The Development and Application of Fully Homomorphic Encryption Technology

Fully homomorphic encryption ( FHE ) is an advanced form of encryption that allows computation on encrypted data without decryption. This concept was first proposed in the 1970s, but it wasn't until 2009 that significant breakthroughs were made. Key features of FHE include homomorphism, noise management, and support for unlimited additions and multiplications.

Compared to some partial homomorphic encryption and certain types of homomorphic encryption, FHE supports arbitrary computations on encrypted data, which makes it highly promising but also brings computationally intensive challenges. The main advantage of FHE lies in its ability to protect the privacy and security of data throughout the computation process.

In the field of blockchain, FHE is expected to become a key technology for addressing scalability and privacy protection issues. It can transform a transparent blockchain into a partially encrypted form while retaining the control capabilities of smart contracts. Some projects are developing FHE virtual machines that allow programmers to write smart contract code that operates FHE primitives. This approach can solve the current privacy issues of blockchain, making encrypted payments, gaming, and other applications possible while maintaining the traceability of transaction graphs.

FHE can also improve the usability of privacy projects through private message retrieval (OMR), allowing wallet clients to synchronize data without exposing the content being accessed. However, FHE alone cannot directly address the scalability issues of blockchain and may need to be combined with zero-knowledge proofs (ZKP) to tackle this challenge.

FHE and ZKP are complementary technologies, each serving different purposes. ZKP provides verifiable computation and zero-knowledge properties, while FHE allows computation on encrypted data without exposing the data itself. Combining the two may significantly increase computational complexity, so it is necessary to weigh the pros and cons based on specific use cases.

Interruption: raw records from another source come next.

/-
Copyright (c) 2026 the pub-hodgecm-mathlib formalisation cell (harness21).  Prover seat hodgecm-mathlib-K2E5-p16 (g5): Track B «K2-LIT»,
hLiu418 = stmt-HodgeConjecture-24832, ROAD Φ organ (SD-2) (arch integrals of twisted Gaussians = `ξ` in the `g`-binder), file (7c):
growth of `etaShift G h α β` in `h` for a complex `G` dominated by a positive definite `g₁`, uniformly on the dominated family; 2026-09-04.
-/
import Summits.HodgeConjecture.HodgeConjecture.Theorems.K2LiuHermTwoEtaShiftDominated        -- (7a): dominated `G`
import Summits.HodgeConjecture.HodgeConjecture.Theorems.K2LiuHermTwoInvMulEtaGrowth         -- ★ p858598: weighted growth pieces
import HarnessLib

/-!
# Crux `HLiu418`, ROAD Φ, organ (SD-2) — file (7c): three-factor growth of `etaShift G h α β`, uniform over every `G` dominated by `g₁`

Cell `hodgecm-mathlib`, crux item hLiu418 = `stmt-HodgeConjecture-24832`, route of record `HCCMUnconditional`; squad K2, LEAD F0P6-plan (g13)
(M-157i′, deal (SD-2)), co-dealer K2E5-plan (g6) («growth UNIFORM on the disc by domination at `g₀∕2` — same three-factor shape»), prover
K2E5-p16 (g5).  THEOREMS ONLY; lane `--supports stmt-HodgeConjecture-24832 --as helper`.

THE ESTIMATE (`norm_etaShift_le₂_of_dominated`).  For `g₁ > 0`, reals `a₁ ≤ a₂`, `0 < b₁ ≤ b₂`, `M, M₀ ≥ 0` there is `C ≥ 0` such that for EVERY
complex matrix `G` and every `h > 0` with `‖e^{−tr(xG)}‖ ≤ ‖e^{−tr(x g₁)}‖` on `{x − h > 0}` and `|G₀₀| ≤ M₀`, and all `α, β` with
`re α ∈ [a₁, a₂]`, `re β ∈ [b₁, b₂]`, `|α − 2| ≤ M`:
  `|etaShift(G, h; α, β)| ≤ C · e^{−Re tr(h g₁)} · (1 + tr h)^{2(a₂−2)⁺ + 1} · (1 + det(h)^{−((2−a₁)⁺ + 1)})`
— ★ (4b-ii) `norm_etaShift_le₂` verbatim with the pointwise step replaced by ★ (7a) `norm_etaShiftIntegrand_le_of_dominated` (every integral
bound is the one at `g₁`); the constant is UNIFORM over the dominated family — in particular over the disc `G = 2(g₀ + tΞ)`, `‖t‖ ≤ r`, of
★ (7b) `exists_dominating_radius` with `g₁ = g₀`.
HONEST LABEL.  Count-neutral helper of the K2_Liu road; it pays no socket by itself: `HC_CM` is proved only modulo the 7 printed citations
(2 remaining named inputs: hLiu418 = `stmt-HodgeConjecture-24832`, h413 = `stmt-HodgeConjecture-24833`) until rung 0 closes.
-/

set_option autoImplicit false
-- the mandated namespace repeats the single-problem summit's segment (`HodgeConjecture.HodgeConjecture`)
set_option linter.dupNamespace false
/-! ## The per-term Mellin bound for the weight `χθ̄` (Lemma 5.4 (i) + Lemma 5.6), any power of `D` -/

/-- **Per-term bound with arbitrary power saving** (the §7.u033 REPAIRED route at the §14 weight):
for every `A` there is `K ≥ 0` such that, for all large `D` under (A), for `1 < r < D³`, `θ` primitive
`(mod r)` with `θ ≠ χ` (mod `Dr`), `h, l ≥ 1`:
`‖Σ_{p∼P} χ(p)θ̄(p)Δ(l/(p·hr))‖ ≤ K·P²·D^{−A}·(hr)/l`. Route: the tree's exact-weight Mellin bound
`Skeleton.norm_sum_primeWindow_mul_DeltaW_le_of_bounds` (Lemma 5.4 (i) on `|t| ≤ D/2`, rapid decay of
`δ(1+it)` beyond) with the Lemma-5.6 input `Skeleton.lemma56_chi_mul_inv` (`Dr < D⁴ ≤ T`) and the
trivial `‖Σ_{p∼P} χθ̄(p)p^{1+it}‖ ≤ 𝔓 ≤ 4P²`. [cite: Zhang2022LandauSiegel, §14 (14.8) p.79, tex L3960–L3962; §5 Lemmas 5.4, 5.6] -/
theorem norm_primeSum_chi_inv_DeltaW_le (A : ℕ) :
    ∃ K : ℝ, 0 ≤ K ∧ ForAllLarge fun D _ χ => AssumptionA D χ →
      ∀ (r h l : ℕ) (θ : DirichletCharacter ℂ r), 1 < r → (r : ℝ) < (D : ℝ) ^ 3 → 0 < h → 0 < l →
        θ.IsPrimitive →
        DirichletCharacter.changeLevel (dvd_mul_left r D) θ ≠
          DirichletCharacter.changeLevel (dvd_mul_right D r) χ →
        ‖∑ p ∈ primeWindow D, χ (p : ZMod D) * θ⁻¹ (p : ZMod r) *
            DeltaW D ((l : ℝ) / ((p : ℝ) * ((h * r : ℕ) : ℝ)))‖
          ≤ K * bigP D ^ 2 * (D : ℝ) ^ (-(A : ℝ)) * ((h * r : ℕ) : ℝ) / l := by
  obtain ⟨CM, hM⟩ := norm_sum_primeWindow_mul_DeltaW_le_of_bounds A
  obtain ⟨C56, h56⟩ := lemma56_chi_mul_inv
  obtain ⟨DP, hP4⟩ := frakP_le_four_mul_bigP_sq
  obtain ⟨DT, hT⟩ := pow_four_le_bigT
  obtain ⟨Dℓ, hℓA⟩ := exists_nat_forall_le_ell ((A : ℝ) + 1)
  obtain ⟨D₀, hall⟩ := hM.and h56
  set K : ℝ := max CM 0 * ((max C56 0 * (Nat.factorial 2595 : ℝ) + 1) * 4) with hK
  refine ⟨K, by positivity, D₀ + DP + DT + Dℓ + 3,
    fun D _ χ hD hq hp hA r h l θ hr hrD hh hl hθ hne => ?_⟩
  obtain ⟨hMD, h56D⟩ := hall D χ (by omega) hq hp
  have hD3 : 3 ≤ D := by omega
  have hD0 : (0 : ℝ) < D := by exact_mod_cast (show 0 < D by omega)
  haveI : NeZero r := ⟨by omega⟩
  have hr0 : (0 : ℝ) < r := by exact_mod_cast (show 0 < r by omega)
  -- `Dr < D⁴ ≤ T`
  have hDrT : (D : ℝ) * r < bigT D := by
    calc (D : ℝ) * r < (D : ℝ) * (D : ℝ) ^ 3 := mul_lt_mul_of_pos_left hrD hD0
      _ = (D : ℝ) ^ 4 := by ring
      _ ≤ bigT D := hT D (by omega)
  -- the coefficients `a(p) = χ(p)θ̄(p)` and their prime-sum bounds
  set a : ℕ → ℂ := fun p => χ (p : ZMod D) * θ⁻¹ (p : ZMod r) with ha
  have hP0 : 0 ≤ frakP D := by
    rw [frakP_eq_sum_primeWindow]; exact Finset.sum_nonneg fun p _ => Nat.cast_nonneg p
  set E : ℝ := max C56 0 * frakP D * Real.exp (-(ell D ^ ((9 : ℝ) / 2))) with hE
  have hE0 : 0 ≤ E := by positivity
  have hFb : ∀ t : ℝ, ‖∑ p ∈ primeWindow D, a p * (p : ℂ) ^ (1 + (t : ℂ) * I)‖ ≤ frakP D := by
    intro t
    rw [frakP_eq_sum_primeWindow]
    refine (norm_sum_le _ _).trans (Finset.sum_le_sum fun p hpw => ?_)
    have hpp : 0 < p := (Finset.mem_filter.mp hpw).2.pos
    have hre : (1 + (t : ℂ) * I).re = 1 := by simp
    rw [norm_mul, Complex.norm_natCast_cpow_of_pos hpp, hre, Real.rpow_one, ha, norm_mul]
    have h1 : ‖χ (p : ZMod D)‖ ≤ 1 := DirichletCharacter.norm_le_one _ _
    have h2 : ‖θ⁻¹ (p : ZMod r)‖ ≤ 1 := DirichletCharacter.norm_le_one _ _
    calc ‖χ (p : ZMod D)‖ * ‖θ⁻¹ (p : ZMod r)‖ * (p : ℝ) ≤ 1 * 1 * p := by
          gcongr
      _ = p := by ring
  have hEb : ∀ t : ℝ, |t| ≤ (D : ℝ) / 2 →
      ‖∑ p ∈ primeWindow D, a p * (p : ℂ) ^ (1 + (t : ℂ) * I)‖ ≤ E := by
    intro t ht
    have htD : |t| ≤ D := ht.trans (by linarith)
    have h1 := h56D hA r hr hDrT θ hθ hne t htD
    have h2 : C56 * frakP D * Real.exp (-(ell D ^ ((9 : ℝ) / 2))) ≤ E := by
      rw [hE]
      have : 0 ≤ frakP D * Real.exp (-(ell D ^ ((9 : ℝ) / 2))) := by positivity
      calc C56 * frakP D * Real.exp (-(ell D ^ ((9 : ℝ) / 2)))
          = C56 * (frakP D * Real.exp (-(ell D ^ ((9 : ℝ) / 2)))) := by ring
        _ ≤ max C56 0 * (frakP D * Real.exp (-(ell D ^ ((9 : ℝ) / 2)))) :=
            mul_le_mul_of_nonneg_right (le_max_left _ _) this
        _ = _ := by ring
    exact h1.trans h2
  -- the exact-weight Mellin bound at `c₀ = l/(hr)`
  have hhr0 : (0 : ℝ) < ((h * r : ℕ) : ℝ) := by exact_mod_cast Nat.mul_pos hh (by omega)
  have hl0 : (0 : ℝ) < l := by exact_mod_cast hl
  have hc₀ : 0 < (l : ℝ) / ((h * r : ℕ) : ℝ) := div_pos hl0 hhr0
  have hmain := hMD a _ E (frakP D) hc₀ hE0 hP0 hEb hFb
  have harg : ∀ p : ℕ, (l : ℝ) / ((h * r : ℕ) : ℝ) / (p : ℝ) = (l : ℝ) / ((p : ℝ) * ((h * r : ℕ) : ℝ)) := by
    intro p; rw [div_div, mul_comm]
  simp_rw [harg] at hmain
  -- sizes of the two terms
  have hℓ' : (A : ℝ) + 1 ≤ ell D := hℓA D (by omega)
  have hexp := ell_pow_5190_mul_exp_neg_le hD3 A hℓ'
  have hDA0 : 0 ≤ (D : ℝ) ^ (-(A : ℝ)) := Real.rpow_nonneg hD0.le _
  have hQ : E * ell D ^ 5190 + frakP D * (D : ℝ) ^ (-(A : ℝ)) ≤
      (max C56 0 * (Nat.factorial 2595 : ℝ) + 1) * 4 * (bigP D ^ 2 * (D : ℝ) ^ (-(A : ℝ))) := by
    have h1 : E * ell D ^ 5190 ≤
        max C56 0 * frakP D * ((Nat.factorial 2595 : ℝ) * (D : ℝ) ^ (-(A : ℝ))) := by
      rw [hE]
      calc max C56 0 * frakP D * Real.exp (-(ell D ^ ((9 : ℝ) / 2))) * ell D ^ 5190
          = max C56 0 * frakP D * (ell D ^ 5190 * Real.exp (-(ell D ^ ((9 : ℝ) / 2)))) := by ring
        _ ≤ _ := mul_le_mul_of_nonneg_left hexp (by positivity)
    have hP4' := hP4 D (by omega)
    have h2 : max C56 0 * frakP D * ((Nat.factorial 2595 : ℝ) * (D : ℝ) ^ (-(A : ℝ))) +
        frakP D * (D : ℝ) ^ (-(A : ℝ)) =
        (max C56 0 * (Nat.factorial 2595 : ℝ) + 1) * (frakP D * (D : ℝ) ^ (-(A : ℝ))) := by ring
    calc E * ell D ^ 5190 + frakP D * (D : ℝ) ^ (-(A : ℝ))
        ≤ (max C56 0 * (Nat.factorial 2595 : ℝ) + 1) * (frakP D * (D : ℝ) ^ (-(A : ℝ))) := by
          rw [← h2]; exact add_le_add h1 le_rfl
      _ ≤ (max C56 0 * (Nat.factorial 2595 : ℝ) + 1) * (4 * bigP D ^ 2 * (D : ℝ) ^ (-(A : ℝ))) := by
          refine mul_le_mul_of_nonneg_left ?_ (by positivity)
          exact mul_le_mul_of_nonneg_right hP4' hDA0
      _ = _ := by ring
  have hQ0 : 0 ≤ E * ell D ^ 5190 + frakP D * (D : ℝ) ^ (-(A : ℝ)) := by positivity
  have hinv : ((l : ℝ) / ((h * r : ℕ) : ℝ))⁻¹ = ((h * r : ℕ) : ℝ) / l := inv_div _ _
  rw [hinv] at hmain
  have hhrl0 : 0 ≤ ((h * r : ℕ) : ℝ) / l := by positivity
  calc ‖∑ p ∈ primeWindow D, a p * DeltaW D ((l : ℝ) / ((p : ℝ) * ((h * r : ℕ) : ℝ)))‖
      ≤ CM * (((h * r : ℕ) : ℝ) / l) * (E * ell D ^ 5190 + frakP D * (D : ℝ) ^ (-(A : ℝ))) := hmain
    _ ≤ max CM 0 * (((h * r : ℕ) : ℝ) / l) * (E * ell D ^ 5190 + frakP D * (D : ℝ) ^ (-(A : ℝ))) := by
        have : 0 ≤ (((h * r : ℕ) : ℝ) / l) * (E * ell D ^ 5190 + frakP D * (D : ℝ) ^ (-(A : ℝ))) :=
          mul_nonneg hhrl0 hQ0
        calc CM * (((h * r : ℕ) : ℝ) / l) * (E * ell D ^ 5190 + frakP D * (D : ℝ) ^ (-(A : ℝ)))
            = CM * ((((h * r : ℕ) : ℝ) / l) * (E * ell D ^ 5190 + frakP D * (D : ℝ) ^ (-(A : ℝ)))) := by
              ring
          _ ≤ max CM 0 * ((((h * r : ℕ) : ℝ) / l) *
                (E * ell D ^ 5190 + frakP D * (D : ℝ) ^ (-(A : ℝ)))) :=
              mul_le_mul_of_nonneg_right (le_max_left _ _) this
          _ = _ := by ring
    _ ≤ max CM 0 * (((h * r : ℕ) : ℝ) / l) *
          ((max C56 0 * (Nat.factorial 2595 : ℝ) + 1) * 4 * (bigP D ^ 2 * (D : ℝ) ^ (-(A : ℝ)))) :=
        mul_le_mul_of_nonneg_left hQ (mul_nonneg (le_max_right _ _) hhrl0)
    _ = K * bigP D ^ 2 * (D : ℝ) ^ (-(A : ℝ)) * ((h * r : ℕ) : ℝ) / l := by
        rw [hK]; ring

/-! ## One character of small conductor: the `l`-series with a power saving -/

/-- **The `l`-series at a character of conductor `< D³`, any power of `D`.** For every `A`, `B` there
is `C ≥ 0` such that for all large `D` under (A), all `κ*` with (14.1) (constant `B`), all `d`, all
`1 < r < D³`, `h ≥ 1` with `hr ≤ P`, every primitive `θ (mod r)` with `θ ≠ χ` (mod `Dr`), and every
series `Σ_l u(l)` dominated by `|κ*(dl)|·|Σ_{p∼P} χθ̄(p)Δ(l/(p·hr))|`:
`‖Σ_l u(l)‖ ≤ C·d(d)⁴·hr·P²·D^{−A}` — the §14 twin of the tree's `Section7cStatements.frakS_le_pow`
(per-term bound `norm_primeSum_chi_inv_DeltaW_le` at `A+1` in `norm_tsum_le_of_perTerm`, the tail by the
discharged Lemma 5.3 `Skeleton.lemma53_holds`; `534¹⁶𝓛¹⁴⁴ ≤ D` and `D^A ≤ P` absorb the rest).
[cite: Zhang2022LandauSiegel, §14 (14.8) p.79, tex L3960–L3962; §5 Lemmas 5.3, 5.4, 5.6] -/
theorem smallConductor_tsum_le (A : ℕ) (B : ℝ) :
    ∃ C : ℝ, 0 ≤ C ∧ ForAllLarge fun D _ χ => AssumptionA D χ →
      ∀ κs : ℕ → ℂ, Eq141 B κs →
      ∀ (d r h : ℕ) (θ : DirichletCharacter ℂ r), 1 < r → (r : ℝ) < (D : ℝ) ^ 3 → 0 < h →
        ((h * r : ℕ) : ℝ) ≤ bigP D → θ.IsPrimitive →
        DirichletCharacter.changeLevel (dvd_mul_left r D) θ ≠
          DirichletCharacter.changeLevel (dvd_mul_right D r) χ →
        ∀ u : ℕ → ℂ, (∀ l : ℕ, ‖u l‖ ≤ ‖κs (d * l)‖ *
          ‖∑ p ∈ primeWindow D, χ (p : ZMod D) * θ⁻¹ (p : ZMod r) *
              DeltaW D ((l : ℝ) / ((p : ℝ) * ((h * r : ℕ) : ℝ)))‖) →
        ‖∑' l : ℕ, u l‖ ≤ C * (d.divisors.card : ℝ) ^ 4 * ((h * r : ℕ) : ℝ) * bigP D ^ 2 *
          (D : ℝ) ^ (-(A : ℝ)) := by
  obtain ⟨K, hK0, DK, hK⟩ := norm_primeSum_chi_inv_DeltaW_le (A + 1)
  obtain ⟨c53, hc53, C53, D53, h53⟩ := lemma53_holds
  obtain ⟨Dabs, habs⟩ := exists_mul_ell_pow_le 144 (show (0 : ℝ) ≤ 534 ^ 16 by positivity)
  obtain ⟨DA, hDA⟩ := pow_le_bigP A
  obtain ⟨Dℓ, hℓ2⟩ := exists_nat_forall_le_ell 2
  set B₀ : ℝ := max B 0 with hB₀
  set C₀ : ℝ := max C53 0 with hC₀
  refine ⟨B₀ * (K + 12 * C₀), by positivity, DK + D53 + Dabs + DA + Dℓ + 3,
    fun D _ χ hD hq hp hA κs hκ d r h θ hr hrD hh hhrP hθ hne u hu => ?_⟩
  have hD3 : 3 ≤ D := by omega
  have hD0 : (0 : ℝ) < D := by exact_mod_cast (show 0 < D by omega)
  have hℓ2' : 2 ≤ ell D := hℓ2 D (by omega)
  have hℓ1 : 1 ≤ ell D := by linarith
  have hP0 : 0 < bigP D := Real.exp_pos _
  -- (14.1) with the non-negative constant `B₀`
  have hκ₀ : Eq141 B₀ κs := fun m =>
    (hκ m).trans (mul_le_mul_of_nonneg_right (le_max_left _ _) (Nat.cast_nonneg _))
  -- Lemma 5.3 (5.9) at `D`, with the non-negative constant `C₀`
  have ht0 : 0 < t0 D ^ (1.02 : ℝ) := Real.rpow_pos_of_pos (by rw [t0]; positivity) _
  have h59 : ∀ x : ℝ, t0 D ^ (1.02 : ℝ) < x → ‖DeltaW D x‖ ≤
      C₀ * (Real.exp (-((1 : ℝ) / 100 * ell2 D * Real.log x) ^ 2) +
        Real.exp (-(x ^ (0.99 : ℝ)) / ell2 D)) := by
    intro x hx
    have hx0 : 0 < x := ht0.trans hx
    have h1 := (h53 D χ (by omega) hq hp x hx0).2 hx
    exact h1.trans (mul_le_mul_of_nonneg_right (le_max_left _ _) (by positivity))
  -- the scale `X = hr` and the weight `a = χθ̄`
  have hX1 : (1 : ℝ) ≤ ((h * r : ℕ) : ℝ) := by exact_mod_cast Nat.mul_pos hh (by omega)
  have ha : ∀ p ∈ primeWindow D, ‖χ (p : ZMod D) * θ⁻¹ (p : ZMod r)‖ ≤ 1 := by
    intro p _
    rw [norm_mul]
    calc ‖χ (p : ZMod D)‖ * ‖θ⁻¹ (p : ZMod r)‖ ≤ 1 * 1 := by
          gcongr <;> exact DirichletCharacter.norm_le_one _ _
      _ = 1 := one_mul _
  set G : ℝ := K * bigP D ^ 2 * (D : ℝ) ^ (-((A + 1 : ℕ) : ℝ)) with hG
  have hG0 : 0 ≤ G := by positivity
  have hGl : ∀ l : ℕ, 1 ≤ l →
      ‖∑ p ∈ primeWindow D, χ (p : ZMod D) * θ⁻¹ (p : ZMod r) *
          DeltaW D ((l : ℝ) / ((p : ℝ) * ((h * r : ℕ) : ℝ)))‖ ≤ G * ((h * r : ℕ) : ℝ) / l :=
    fun l hl => hK D χ (by omega) hq hp hA r h l θ hr hrD hh hl hθ hne
  -- the generic `l`-series bound
  have hmain := norm_tsum_le_of_perTerm hD3 hℓ2' (le_max_right _ _) h59 (le_max_right _ _) hκ₀
    hX1 hhrP zero_le_one ha hG0 hGl d hu
  -- absorbing `534¹⁶𝓛¹⁴⁴ ≤ D` and `P·D^A ≤ P²·X`
  set X : ℝ := ((h * r : ℕ) : ℝ) with hX
  have hX0 : 0 ≤ X := by linarith
  have hDA0 : 0 ≤ (D : ℝ) ^ (-(A : ℝ)) := Real.rpow_nonneg hD0.le _
  have hsplit : (D : ℝ) ^ (-((A + 1 : ℕ) : ℝ)) = (D : ℝ) ^ (-(A : ℝ)) * ((D : ℝ))⁻¹ := by
    rw [show (-((A + 1 : ℕ) : ℝ)) = (-(A : ℝ)) + (-1) by push_cast; ring, Real.rpow_add hD0,
      Real.rpow_neg_one]
  have hhead : G * X * (534 * ell D ^ 9) ^ 16 ≤ K * (X * bigP D ^ 2 * (D : ℝ) ^ (-(A : ℝ))) := by
    have habs' : 534 ^ 16 * ell D ^ 144 ≤ D := habs D (by omega)
    have h1 : (534 * ell D ^ 9) ^ 16 * ((D : ℝ))⁻¹ ≤ 1 := by
      rw [show (534 * ell D ^ 9) ^ 16 = 534 ^ 16 * ell D ^ 144 by ring]
      rw [mul_inv_le_iff₀ hD0, one_mul]
      exact habs'
    have hbase : 0 ≤ K * (X * bigP D ^ 2 * (D : ℝ) ^ (-(A : ℝ))) := by positivity
    calc G * X * (534 * ell D ^ 9) ^ 16
        = K * (X * bigP D ^ 2 * (D : ℝ) ^ (-(A : ℝ))) * ((534 * ell D ^ 9) ^ 16 * ((D : ℝ))⁻¹) := by
          rw [hG, hsplit]; ring
      _ ≤ K * (X * bigP D ^ 2 * (D : ℝ) ^ (-(A : ℝ))) * 1 :=
          mul_le_mul_of_nonneg_left h1 hbase
      _ = _ := mul_one _
  have htail : 12 * (1 : ℝ) * C₀ * bigP D ≤ 12 * C₀ * (X * bigP D ^ 2 * (D : ℝ) ^ (-(A : ℝ))) := by
    have hDA' : (D : ℝ) ^ A ≤ bigP D := hDA D (by omega)
    have hDApos : 0 < (D : ℝ) ^ A := pow_pos hD0 A
    have h1 : 1 ≤ bigP D * (D : ℝ) ^ (-(A : ℝ)) := by
      rw [Real.rpow_neg hD0.le, Real.rpow_natCast, ← div_eq_mul_inv, one_le_div hDApos]
      exact hDA'
    have h2 : bigP D ≤ X * bigP D ^ 2 * (D : ℝ) ^ (-(A : ℝ)) := by
      calc bigP D = 1 * bigP D * 1 := by ring
        _ ≤ X * bigP D * (bigP D * (D : ℝ) ^ (-(A : ℝ))) :=
            mul_le_mul (mul_le_mul_of_nonneg_right hX1 hP0.le) h1 zero_le_one (by positivity)
        _ = X * bigP D ^ 2 * (D : ℝ) ^ (-(A : ℝ)) := by ring
    have hC₀0 : 0 ≤ 12 * C₀ := by positivity
    calc 12 * (1 : ℝ) * C₀ * bigP D = 12 * C₀ * bigP D := by ring
      _ ≤ 12 * C₀ * (X * bigP D ^ 2 * (D : ℝ) ^ (-(A : ℝ))) := mul_le_mul_of_nonneg_left h2 hC₀0
  have hd4 : 0 ≤ B₀ * (d.divisors.card : ℝ) ^ 4 := by positivity
  calc ‖∑' l : ℕ, u l‖
      ≤ B₀ * (d.divisors.card : ℝ) ^ 4 * (G * X * (534 * ell D ^ 9) ^ 16 + 12 * 1 * C₀ * bigP D) := hmain
    _ ≤ B₀ * (d.divisors.card : ℝ) ^ 4 * (K * (X * bigP D ^ 2 * (D : ℝ) ^ (-(A : ℝ))) +
          12 * C₀ * (X * bigP D ^ 2 * (D : ℝ) ^ (-(A : ℝ)))) :=
        mul_le_mul_of_nonneg_left (add_le_add hhead htail) hd4
    _ = B₀ * (K + 12 * C₀) * (d.divisors.card : ℝ) ^ 4 * X * bigP D ^ 2 * (D : ℝ) ^ (-(A : ℝ)) := by
        ring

Currently, the development of FHE is about three to four years behind ZKP, but it is catching up quickly. The first generation of FHE projects has started testing, and the mainnet is expected to launch later this year. Although the computational overhead of FHE is still higher than that of ZKP, its potential for large-scale application is becoming evident.

The main challenges facing FHE include computational efficiency and key management. The computationally intensive nature of bootstrapping operations is being improved through algorithmic enhancements and engineering optimizations. In terms of key management, some projects adopt threshold key management schemes, but further development is needed to overcome single point of failure issues.

Many companies and projects are actively investing in the development and application of FHE. These include Arcium, which focuses on parallel encryption computing; Cysic, which provides ZK computing as a service; Zama, which develops FHE solutions; Sunscreen, which builds private application tools; Octra, which proposed the HFHE concept; Fhenix, which develops Ethereum Layer 2 supported by FHE; Mind Network, which builds the FHE re-staking layer; and Inco Network, which creates a modular encryption computing blockchain.

The regulatory environment for FHE varies across different regions. While data privacy is generally supported, financial privacy remains in a gray area. FHE has the potential to enhance data privacy while maintaining social benefits.

With the continuous advancement of theory, software, hardware, and algorithms, FHE is expected to achieve significant progress in the next 3-5 years, gradually transitioning from theoretical research to practical applications. As a revolutionary technology, FHE is expected to have a profound impact in the field of encryption, providing innovative privacy and security solutions for the blockchain ecosystem.